BTW--I added the qualifier "in combat" deliberately. 1972 was a very different situation from today. Back then our aircraft flew all kinds of sorties against operational SAM systems--so our intel was very good. SAM technology was a lot easier to spoof back then, but the NV operators were also highly experienced. Luckily, the BUFFS had Wild Weasels to help with SEAD. Even so, there were BUFF losses; they were far from invulnerable.
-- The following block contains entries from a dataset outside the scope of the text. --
import Summits.BirchSwinnertonDyer.BirchSwinnertonDyer.Theorems.GenusKolyvaginAtTwoMinimalTwinBSDTwoIdentityDoorKeyLemma
import Summits.BirchSwinnertonDyer.BirchSwinnertonDyer.Theorems.GenusKolyvaginAtTwoGenusPrimitiveSupplyAtTwoLoweringPrime
import HarnessLib

/-!
# Route `GenusKolyvaginAtTwo`, crux U₂ `MinimalTwinBSDTwo` (stmt-BirchSwinnertonDyer-22985), LINE 23 «twin_swap»: THE IDENTITY-PRIME DOOR, part 4b —
# IDENTITY TWISTING PRIMES FOR TWO CLASSES EXIST (Čebotarev, unconditionally): on `Δ > 0`, for independent `x, y ∈ H¹(ℚ, E[2])`, primes `ℓ ≡ −1 (m)`
# whose Frobenius FIXES `E[2]` and at which `x`, `y`, `x + y` all localise non-trivially

Seat `bsd-line-gk2-p2` g26 (PROVER seat 2/3, cell `bsd-f1-sign2`, LINE 23 holder), `--supports stmt-BirchSwinnertonDyer-22985` (helper; closes nothing).
THEOREMS ONLY (no definition, no named fact, no `sorry`); standard axioms; UNCONDITIONAL (Čebotarev is the tree theorem
`Automorphic.chebotarev_artinRep_holds` via `absoluteGaloisGroup.frobenius_dense`).  **BSD is NOT proved by this file; nothing is closed.**
Sequel of `…IdentityDoorKeyLemma` (§2 `exists_torsionFixing_fix_h1Eval_eq_pair`); the local criterion for a torsion-fixing Frobenius itself is gk2's
`GenusKolyLowering.not_mem_torsionLocalKer_of_h1Eval_frob_ne_zero` (`…LoweringPrime`).

* §3 **`exists_identityPrime_pair`** — for `W/ℚ` elliptic with `Δ_W > 0`, `ρ̄_{W,2}` onto, a complex conjugation `c₀`, `x, y ∈ H¹(ℚ, E[2])` with `x, y, x + y ≠ 0`,
  `m ≥ 1`, `b`: a prime `ℓ > b`, `ℓ ∤ m`, `m ∣ ℓ + 1`, an arithmetic Frobenius at `ℓ` acting TRIVIALLY on `E[2]` (identity prime), and
  `x, y, x + y ∉ ker (H¹(ℚ, E[2]) → H¹(ℚ_ℓ, E[2]))`.  Proof: gk2-p4's `exists_twistingPrime` (Mazur–Rubin 2010 §§3–4 at `p = 2` over `ℚ`) run with the
  two-class key lemma: `h₀ ∈ Γ_{ℚ(E[2], μ_m)}` with `[x, h₀] = a − [x, c₀]`, `[y, h₀] = z a − [y, c₀]`; a Frobenius `γ` in the open set
  `c₀ h₀ · (𝒩_{x,y} ∩ Stab μ_m)`; `γ` inverts `μ_m` so `m ∣ ℓ + 1`; `γ ∈ Γ_{ℚ(E[2])}` (as `c₀` is, `Δ > 0`) with `[x, γ] = a`, `[y, γ] = z a`,
  `[x + y, γ] = a + z a`, all non-zero; `GenusKolyLowering.not_mem_torsionLocalKer_of_h1Eval_frob_ne_zero`.
* §4 `exists_identityPrime_pair_not_mem_strictLocalKer` — the same in the line's currency (`ℓ ≡ 7 (mod 8)`, `p ∣ N → p ∣ ℓ + 1`, `ℓ ∤ 2N`,
  `MazurRubin2010.strictLocalKer`).

References: [MazurRubin2010] Prop. 3.3, Lemma 3.5; [GrossLMS1991] §9 Prop. 9.1, 9.6; [McCallumLMS1991] §3; [SerreAbelianLadic1968] I §2.2.
-/

set_option linter.dupNamespace false -- tree convention: `Summit.BirchSwinnertonDyer.BirchSwinnertonDyer.Theorems` (summit = sub-problem)
set_option autoImplicit false

noncomputable section

open scoped Classical Pointwise

namespace Summit.BirchSwinnertonDyer.BirchSwinnertonDyer.Theorems.GenusExact.TwinSwap.IdentityDoor

open WeierstrassCurve NumberField IsDedekindDomain Field
open Literature.NumberTheory.GaloisRepresentations Literature.NumberTheory.EllipticCurves
open Literature.NumberTheory
open Summit.BirchSwinnertonDyer.BirchSwinnertonDyer.Theorems.GenusKolyTwistingPrime

/-! ## §3 Identity twisting primes for two classes (Čebotarev) -/

section Main

variable (W : WeierstrassCurve ℚ) [W.IsElliptic]

/-- **IDENTITY TWISTING PRIMES FOR TWO CLASSES EXIST (unconditionally).**  Let `E = W/ℚ` be elliptic with `Δ(W) > 0` and `ρ̄_{E,2}` onto, `c₀` a complex
conjugation (it FIXES `E[2]`: all three `2`-division abscissae are real), `x, y ∈ H¹(ℚ, E[2])` with `x ≠ 0`, `y ≠ 0`, `x ≠ y`, `m ≥ 1` and `b` a bound.  Then there
is a prime `ℓ > b`, `ℓ ∤ m`, with
* `m ∣ ℓ + 1` (for `8N ∣ m`: `ℓ ≡ 7 (mod 8)` and `ℓ ≡ −1 (mod p)` for every `p ∣ N`, so `−ℓ` is Heegner for `N` with `2` split),
* an arithmetic Frobenius at `ℓ` acting on `E[2]` as `c₀`, i.e. TRIVIALLY (an IDENTITY prime: the `2`-division cubic splits mod `ℓ`, `#E(ℚ_ℓ)[2] = 4`), and
* **`x_ℓ ≠ 0`, `y_ℓ ≠ 0`, `(x + y)_ℓ ≠ 0`** in `H¹(ℚ_ℓ, E[2])` — the localisation at `ℓ` is INJECTIVE on the Klein four-group `{0, x, y, x + y}`.
Proof: §2 gives `h₀ ∈ Γ_{ℚ(E[2], μ_m)}` with `[x, h₀] = a − [x, c₀]`, `[y, h₀] = z a − [y, c₀]` for some `a ≠ 0` and `z` of order `3` without fixed points; the open set
`c₀ h₀ · (𝒩_{x,y} ∩ Stab μ_m)` of `Γ_ℚ` contains a Frobenius `γ` at a place `v ∤ m`, `v > b` (Čebotarev: `frobenius_dense`, proved in the tree); `γ` inverts `μ_m`,
so `m ∣ ℓ + 1`; `γ ∈ Γ_{ℚ(E[2])}` with `[x, γ] = a`, `[y, γ] = z a`, `[x + y, γ] = a + z a`, all non-zero; gk2's local criterion for a torsion-fixing Frobenius; finally `ℚ_v ≅ ℚ_ℓ`.
[cite: MazurRubin2010, Prop. 3.3 and Lemma 3.5 (twisting primes via Čebotarev)] [cite: GrossLMS1991, §9 Prop. 9.6] [cite: McCallumLMS1991, §3 Cor. 3.2] -/
theorem exists_identityPrime_pair (hsurj : W.HasSurjectiveModNGaloisRep 2) (hΔ : 0 < W.Δ)
    {c₀ : absoluteGaloisGroup ℚ} (hc₀ : IsComplexConjugation (Rat.castHom ℝ) c₀)
    {x y : galH1Torsion W (2 : ℤ)} (hx : x ≠ 0) (hy : y ≠ 0) (hxy : x ≠ y) {m : ℕ} (hm : m ≠ 0) (b : ℕ) :
    ∃ ℓ : ℕ, ∃ _ : Fact ℓ.Prime, b < ℓ ∧ ¬ ℓ ∣ m ∧ m ∣ ℓ + 1 ∧
      (∃ (v : HeightOneSpectrum (𝓞 ℚ)) (𝔓 : Ideal (absIntegers (𝓞 ℚ) ℚ))
          (F : absoluteGaloisGroup ℚ), (ℓ : 𝓞 ℚ) ∈ v.asIdeal ∧ 𝔓 ∈ v.primesAbove ∧
          IsArithFrobAt (𝓞 ℚ) F 𝔓 ∧ ∀ P : geomTorsion W (2 : ℤ), F • P = P) ∧
      x ∉ W.torsionLocalKer ℚ_[ℓ] (2 : ℤ) ∧ y ∉ W.torsionLocalKer ℚ_[ℓ] (2 : ℤ) ∧ x + y ∉ W.torsionLocalKer ℚ_[ℓ] (2 : ℤ) := by
  classical
  haveI : NeZero m := ⟨hm⟩
  have hn0 : (2 : ℤ) ≠ 0 := two_ne_zero
  -- `c₀` fixes `E[2]` (`Δ > 0`)
  have hc₀T : c₀ ∈ torsionFixing W (2 : ℤ) :=
    (mem_torsionFixing_iff W (2 : ℤ)).mpr fun P ↦ GenusKolySign.twoTorsion_smul_eq_of_Δ_pos W hΔ hc₀ P
  -- elementary facts on `E[2]`
  have hV2 : ∀ v : geomTorsion W (2 : ℤ), v + v = 0 := fun v ↦ by
    rw [← two_nsmul]; exact AddSubgroup.torsionBy.nsmul v
  -- a non-zero `a ∈ E[2]` and an element `z` of order `3` without fixed points
  haveI : Finite (geomTorsion W (2 : ℤ)) := Nat.finite_of_card_ne_zero (by rw [natCard_geomTorsion_two_rat W]; norm_num)
  haveI : Nontrivial (geomTorsion W (2 : ℤ)) := by
    rw [← Finite.one_lt_card_iff_nontrivial, natCard_geomTorsion_two_rat W]; norm_num
  obtain ⟨a, ha⟩ := exists_ne (0 : geomTorsion W (2 : ℤ))
  obtain ⟨z, -, hzfix⟩ := exists_smul_three_rat W hsurj
  have hza0 : z • a ≠ 0 := fun h ↦ ha ((smul_eq_zero_iff_eq z).mp h)
  have hzaa : z • a ≠ a := fun h ↦ ha (hzfix _ h)
  have hsum : a + z • a ≠ 0 := fun h ↦
    hzaa ((eq_neg_of_add_eq_zero_right h).trans (neg_eq_of_add_eq_zero_right (hV2 a)))
  -- a primitive `m`-th root of unity in `ℚ̄`
  have hq0 : ((m : ℕ) : AlgebraicClosure ℚ) ≠ 0 := by exact_mod_cast hm
  haveI : NeZero ((m : ℕ) : AlgebraicClosure ℚ) := ⟨hq0⟩
  obtain ⟨ζ, hζ⟩ := IsAlgClosed.exists_root (Polynomial.cyclotomic m (AlgebraicClosure ℚ))
    (Polynomial.degree_cyclotomic_pos m _ (Nat.pos_of_ne_zero hm)).ne'
  have hprim : IsPrimitiveRoot ζ m := Polynomial.isRoot_cyclotomic_iff.mp hζ
  -- ### the two-class key lemma: `h₀ ∈ Γ_{ℚ(E[2], ζ)}` with prescribed values
  obtain ⟨h₀, hh₀T, hh₀ζ, hh₀x, hh₀y⟩ := exists_torsionFixing_fix_h1Eval_eq_pair W hsurj hx hy hxy hprim
    (a - h1Eval W (2 : ℤ) x c₀) (z • a - h1Eval W (2 : ℤ) y c₀)
  -- ### the finite exceptional set of places of `ℚ`
  set B : Finset ℕ := m.primeFactors ∪ Finset.range (b + 1) with hB
  set S : Set (HeightOneSpectrum (𝓞 ℚ)) := {v | ∃ q ∈ B, q.Prime ∧ (q : 𝓞 ℚ) ∈ v.asIdeal}
    with hS
  have hSfin : S.Finite := by
    have : S ⊆ ⋃ q ∈ (B.filter Nat.Prime), {v | (q : 𝓞 ℚ) ∈ v.asIdeal} := by
      intro v ⟨q, hqB, hq, hqv⟩
      simp only [Set.mem_iUnion, Finset.mem_filter]
      exact ⟨q, ⟨hqB, hq⟩, hqv⟩
    refine Set.Finite.subset (Set.Finite.biUnion (Finset.finite_toSet _) fun q hq ↦ ?_) this
    rw [Finset.coe_filter, Set.mem_setOf_eq] at hq
    have hsub : {v : HeightOneSpectrum (𝓞 ℚ) | (q : 𝓞 ℚ) ∈ v.asIdeal}.Subsingleton :=
      fun v hv v' hv' ↦ HeightOneSpectrum.eq_of_natCast_mem_rat hq.2 hv hv'
    exact hsub.finite
  -- ### Čebotarev: a Frobenius in the open set `c₀ h₀ · (𝒩 ∩ Stab ζ)`
  set 𝒩 := evalKer W (2 : ℤ) ![x, y] with h𝒩
  have h𝒩open : IsOpen (𝒩 : Set (absoluteGaloisGroup ℚ)) :=
    isOpen_evalKer W _ _ (isOpen_torsionFixing W hn0)
  set A : Subgroup (absoluteGaloisGroup ℚ) := MulAction.stabilizer (absoluteGaloisGroup ℚ) ζ with hA
  have hAopen : IsOpen (A : Set (absoluteGaloisGroup ℚ)) := by
    haveI : FiniteDimensional ℚ (IntermediateField.adjoin ℚ {ζ}) :=
      IntermediateField.adjoin.finiteDimensional
        ((AlgebraicClosure.isAlgebraic ℚ).isAlgebraic ζ).isIntegral
    refine Subgroup.isOpen_mono (H₁ := (IntermediateField.adjoin ℚ {ζ}).fixingSubgroup) ?_
      (IntermediateField.fixingSubgroup_isOpen _)
    intro σ hσ
    rw [IntermediateField.mem_fixingSubgroup_iff] at hσ
    exact hσ ζ (IntermediateField.mem_adjoin_simple_self ℚ ζ)
  set U : Set (absoluteGaloisGroup ℚ) := (𝒩 : Set _) ∩ (A : Set _) with hU
  have hUopen : IsOpen U := h𝒩open.inter hAopen
  set O : Set (absoluteGaloisGroup ℚ) := (fun γ ↦ c₀ * h₀ * γ) '' U with hO
  have hOopen : IsOpen O := (Homeomorph.mulLeft (c₀ * h₀)).isOpenMap _ hUopen
  have hOne : O.Nonempty := ⟨c₀ * h₀ * 1, 1, ⟨𝒩.one_mem, A.one_mem⟩, rfl⟩
  obtain ⟨γ, hγO, v, hvS, 𝔓₀, h𝔓₀, hγ⟩ :=
    (absoluteGaloisGroup.frobenius_dense Automorphic.chebotarev_artinRep_holds ℚ S hSfin
      ).inter_open_nonempty O hOopen hOne
  obtain ⟨u, ⟨hu𝒩, huA⟩, rfl⟩ := hγO
  beta_reduce at hγ
  have huT : u ∈ torsionFixing W (2 : ℤ) := hu𝒩.1
  have hux : h1Eval W (2 : ℤ) x u = 0 := hu𝒩.2 0
  have huy : h1Eval W (2 : ℤ) y u = 0 := hu𝒩.2 1
  have huζ : u • ζ = ζ := huA
  set t := h₀ * u with ht
  have htT : t ∈ torsionFixing W (2 : ℤ) := mul_mem hh₀T huT
  have hγt : c₀ * h₀ * u = c₀ * t := by rw [ht, mul_assoc]
  have hγT : c₀ * h₀ * u ∈ torsionFixing W (2 : ℤ) := by rw [hγt]; exact mul_mem hc₀T htT
  -- ### the rational prime `ℓ` under `v` and `ℚ_v ≅ ℚ_ℓ`
  set ℓ : ℕ := (Rat.HeightOneSpectrum.primesEquiv (R := 𝓞 ℚ) v : ℕ) with hℓdef
  have hℓ : ℓ.Prime := (Rat.HeightOneSpectrum.primesEquiv (R := 𝓞 ℚ) v).2
  haveI hℓF : Fact ℓ.Prime := ⟨hℓ⟩
  have hℓv : (ℓ : 𝓞 ℚ) ∈ v.asIdeal := by
    have h := (Rat.HeightOneSpectrum.natGenerator_dvd_iff (R := 𝓞 ℚ) v (n := ℓ)).mp dvd_rfl
    rw [Ideal.mem_map_iff_of_surjective _ (Rat.IsIntegralClosure.intEquiv (𝓞 ℚ)).surjective] at h
    obtain ⟨y', hy', hyℓ⟩ := h
    have : y' = (ℓ : 𝓞 ℚ) := (Rat.IsIntegralClosure.intEquiv (𝓞 ℚ)).injective (by rw [hyℓ, map_natCast])
    rwa [this] at hy'
  haveI : CharZero (v.adicCompletion ℚ) :=
    charZero_of_injective_algebraMap (algebraMap ℚ (v.adicCompletion ℚ)).injective
  set θ : v.adicCompletion ℚ ≃+* ℚ_[ℓ] :=
    RingEquivClass.toRingEquiv (Rat.HeightOneSpectrum.adicCompletion.padicEquiv (R := 𝓞 ℚ) v)
    with hθ
  have hℓB : ℓ ∉ B := fun h ↦ hvS ⟨ℓ, h, hℓ, hℓv⟩
  simp only [hB, Finset.mem_union, Nat.mem_primeFactors, Finset.mem_range, not_or] at hℓB
  obtain ⟨hℓm', hℓb⟩ := hℓB
  have hℓm : ¬ ℓ ∣ m := fun h ↦ hℓm' ⟨hℓ, h, hm⟩
  have hbℓ : b < ℓ := by omega
  -- ### `m ∣ ℓ + 1`: the Frobenius inverts `ζ` (as `c₀` does) and raises it to the `ℓ`-th power
  have hmv : (m : 𝓞 ℚ) ∉ v.asIdeal := natCast_not_mem_of_not_dvd hℓ hℓv hℓm
  have h1 : (c₀ * h₀ * u) • ζ = ζ⁻¹ := by
    rw [mul_smul, mul_smul, huζ, hh₀ζ, RatClosure.smul_eq_inv_of_pow_eq_one hc₀ hm hprim.pow_eq_one]
  have h2 : (c₀ * h₀ * u) • ζ = ζ ^ v.residueCard :=
    smul_eq_pow_residueCard_of_isArithFrobAt_of_pow_eq_one hmv h𝔓₀ hγ hprim.pow_eq_one
  rw [residueCard_eq_of_natCast_mem_rat hℓ hℓv, h1] at h2
  have hζ0 : ζ ≠ 0 := hprim.ne_zero hm
  have hζ1 : ζ ^ (ℓ + 1) = 1 := by rw [pow_succ, ← h2, inv_mul_cancel₀ hζ0]
  have hmdvd : m ∣ ℓ + 1 := (hprim.pow_eq_one_iff_dvd (ℓ + 1)).mp hζ1
  -- ### the Frobenius acts on `E[2]` trivially
  have hFE : ∀ P : geomTorsion W (2 : ℤ), (c₀ * h₀ * u) • P = P := fun P ↦ smul_eq_of_mem_torsionFixing W _ hγT P
  -- ### the values `[x, γ] = a`, `[y, γ] = z a`, `[x + y, γ] = a + z a`
  have hvx : h1Eval W (2 : ℤ) x (c₀ * h₀ * u) = a := by
    rw [h1Eval_mul W _ x (mul_mem hc₀T hh₀T), h1Eval_mul W _ x hc₀T, hh₀x, hux, add_zero, add_sub_cancel]
  have hvy : h1Eval W (2 : ℤ) y (c₀ * h₀ * u) = z • a := by
    rw [h1Eval_mul W _ y (mul_mem hc₀T hh₀T), h1Eval_mul W _ y hc₀T, hh₀y, huy, add_zero, add_sub_cancel]
  have hvxy : h1Eval W (2 : ℤ) (x + y) (c₀ * h₀ * u) = a + z • a := by
    rw [h1Eval_add W _ x y hγT, hvx, hvy]
  -- ### the local criterion at `v`, then transport to `ℚ_ℓ`
  have hvx' : h1Eval W (2 : ℤ) x (c₀ * h₀ * u) ≠ 0 := ne_of_eq_of_ne hvx ha
  have hvy' : h1Eval W (2 : ℤ) y (c₀ * h₀ * u) ≠ 0 := ne_of_eq_of_ne hvy hza0
  have hvxy' : h1Eval W (2 : ℤ) (x + y) (c₀ * h₀ * u) ≠ 0 := ne_of_eq_of_ne hvxy hsum
  have hlocx := GenusKolyLowering.not_mem_torsionLocalKer_of_h1Eval_frob_ne_zero W (n := 2) two_ne_zero h𝔓₀ hγ hγT hvx'
  have hlocy := GenusKolyLowering.not_mem_torsionLocalKer_of_h1Eval_frob_ne_zero W (n := 2) two_ne_zero h𝔓₀ hγ hγT hvy'
  have hlocxy := GenusKolyLowering.not_mem_torsionLocalKer_of_h1Eval_frob_ne_zero W (n := 2) two_ne_zero h𝔓₀ hγ hγT hvxy'
  refine ⟨ℓ, hℓF, hbℓ, hℓm, hmdvd, ⟨v, 𝔓₀, c₀ * h₀ * u, hℓv, h𝔓₀, hγ, hFE⟩, fun hx' ↦ hlocx ?_, fun hy' ↦ hlocy ?_,
    fun hxy'' ↦ hlocxy ?_⟩
  · exact (mem_torsionLocalKer_padic_iff W θ (2 : ℤ) x).mp hx'
  · exact (mem_torsionLocalKer_padic_iff W θ (2 : ℤ) y).mp hy'
  · exact (mem_torsionLocalKer_padic_iff W θ (2 : ℤ) (x + y)).mp hxy''

end Main

/-! ## §4 In the currency of the line (`MazurRubin2010.strictLocalKer`, `ℓ ≡ 7 (mod 8)`, `p ∣ N → p ∣ ℓ + 1`) -/

section Corollaries

variable (W : WeierstrassCurve ℚ) [W.IsElliptic]

/-- **Identity twisting primes for two classes, Heegner-compatible form.**  For `W/ℚ` elliptic with `Δ(W) > 0` and `ρ̄_{W,2}` onto, classes
`x, y ∈ H¹(ℚ, E[2])` with `x, y ≠ 0`, `x ≠ y`, any `N ≥ 1` and any bound `b`: a prime `ℓ > b` with `ℓ ∤ 2N`, `ℓ ≡ 7 (mod 8)`, `p ∣ ℓ + 1` for every `p ∣ N`
(so every prime of `N`, and `2`, split in `ℚ(√−ℓ)`: a prime Heegner field for level `N`), a Frobenius at `ℓ` FIXING `E[2]` (identity prime), and
`x, y, x + y ∉ MazurRubin2010.strictLocalKer W ℚ_[ℓ] 2`.  [cite: MazurRubin2010, Prop. 3.3, Lemma 3.5] [cite: GrossLMS1991, §9 Prop. 9.6] -/
theorem exists_identityPrime_pair_not_mem_strictLocalKer (hsurj : W.HasSurjectiveModNGaloisRep 2) (hΔ : 0 < W.Δ)
    {x y : galH1Torsion W (2 : ℤ)} (hx : x ≠ 0) (hy : y ≠ 0) (hxy : x ≠ y) {N : ℕ} (hN : N ≠ 0) (b : ℕ) :
    ∃ ℓ : ℕ, ∃ _ : Fact ℓ.Prime, b < ℓ ∧ ¬ ℓ ∣ 2 * N ∧ ℓ % 8 = 7 ∧ (∀ p : ℕ, p ∣ N → p ∣ ℓ + 1) ∧
      (∃ (v : HeightOneSpectrum (𝓞 ℚ)) (𝔓 : Ideal (absIntegers (𝓞 ℚ) ℚ))
          (F : absoluteGaloisGroup ℚ), (ℓ : 𝓞 ℚ) ∈ v.asIdeal ∧ 𝔓 ∈ v.primesAbove ∧
          IsArithFrobAt (𝓞 ℚ) F 𝔓 ∧ ∀ P : geomTorsion W (2 : ℤ), F • P = P) ∧
      x ∉ MazurRubin2010.strictLocalKer W ℚ_[ℓ] (2 : ℤ) ∧ y ∉ MazurRubin2010.strictLocalKer W ℚ_[ℓ] (2 : ℤ) ∧
      x + y ∉ MazurRubin2010.strictLocalKer W ℚ_[ℓ] (2 : ℤ) := by
  obtain ⟨c₀, hc₀⟩ := exists_isComplexConjugation (Rat.castHom ℝ)
  have hm : 8 * N ≠ 0 := by omega
  obtain ⟨ℓ, hℓF, hbℓ, hℓm, hmdvd, hfrob, hlocx, hlocy, hlocxy⟩ := exists_identityPrime_pair W hsurj hΔ hc₀ hx hy hxy hm b
  refine ⟨ℓ, hℓF, hbℓ, fun h ↦ hℓm (h.trans ⟨4, by ring⟩), ?_, fun p hp ↦ ?_, hfrob, hlocx, hlocy, hlocxy⟩
  · have h8 : 8 ∣ ℓ + 1 := (Dvd.intro N rfl).trans hmdvd
    omega
  · exact (Dvd.dvd.mul_left hp 8).trans hmdvd

end Corollaries

end Summit.BirchSwinnertonDyer.BirchSwinnertonDyer.Theorems.GenusExact.TwinSwap.IdentityDoor

end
Of course, EW defensive systems are kept up to date. But they are only as good as the intelligence and exploitation available--and those are never perfect. In Schwartzkoph's autobiography ("It Doesn't Take a Hero"), he made the comment that B-52's were invulnerable due to the EW packages. If someone told him that they were either naive or lying. Lucily, Sadaam mostly had the older stuff.
EW countermeasures are just a part of a package, including SEAD and tactics. A smart crew views them as a tool of last resort--nothing more.
The B-52s back then were awesome in their EW not so much because of flying against operational SAM systems (there was some of that); their EW systems were already pretty much “set” before the time of Linebacker 2. No, they were good because they had been designed and then practiced to penetrate the Soviet Union, and there was no doubt in my mind that they would have reached their Russian targets. The BUFF losses were not in the least due to any lack of raw EW power, which is difficult to describe fully, but because NVN was able to use the certainty of B-52 timing and altitudes of the all too predictable ingress and egress, firing dozens of missiles to detonate at the right altitudes and coordinates. The radars and missiles were absolutely not able to function normally in a predictive sense.
As far as Sadaam having the “older stuff”, the B-52s also had EW upgrades for the “newer stuff”; it really didn’t matter to the B-52s, they were loaded for bear.
EW countermeasures a tool of last resort? Maybe for a fighter, who can use evasive maneuvers, but this is simply not true for the B-52. SEAD? B-52s were designed to penetrate the Soviet Union, and guess what, there was not going to be SEAD on that fateful day.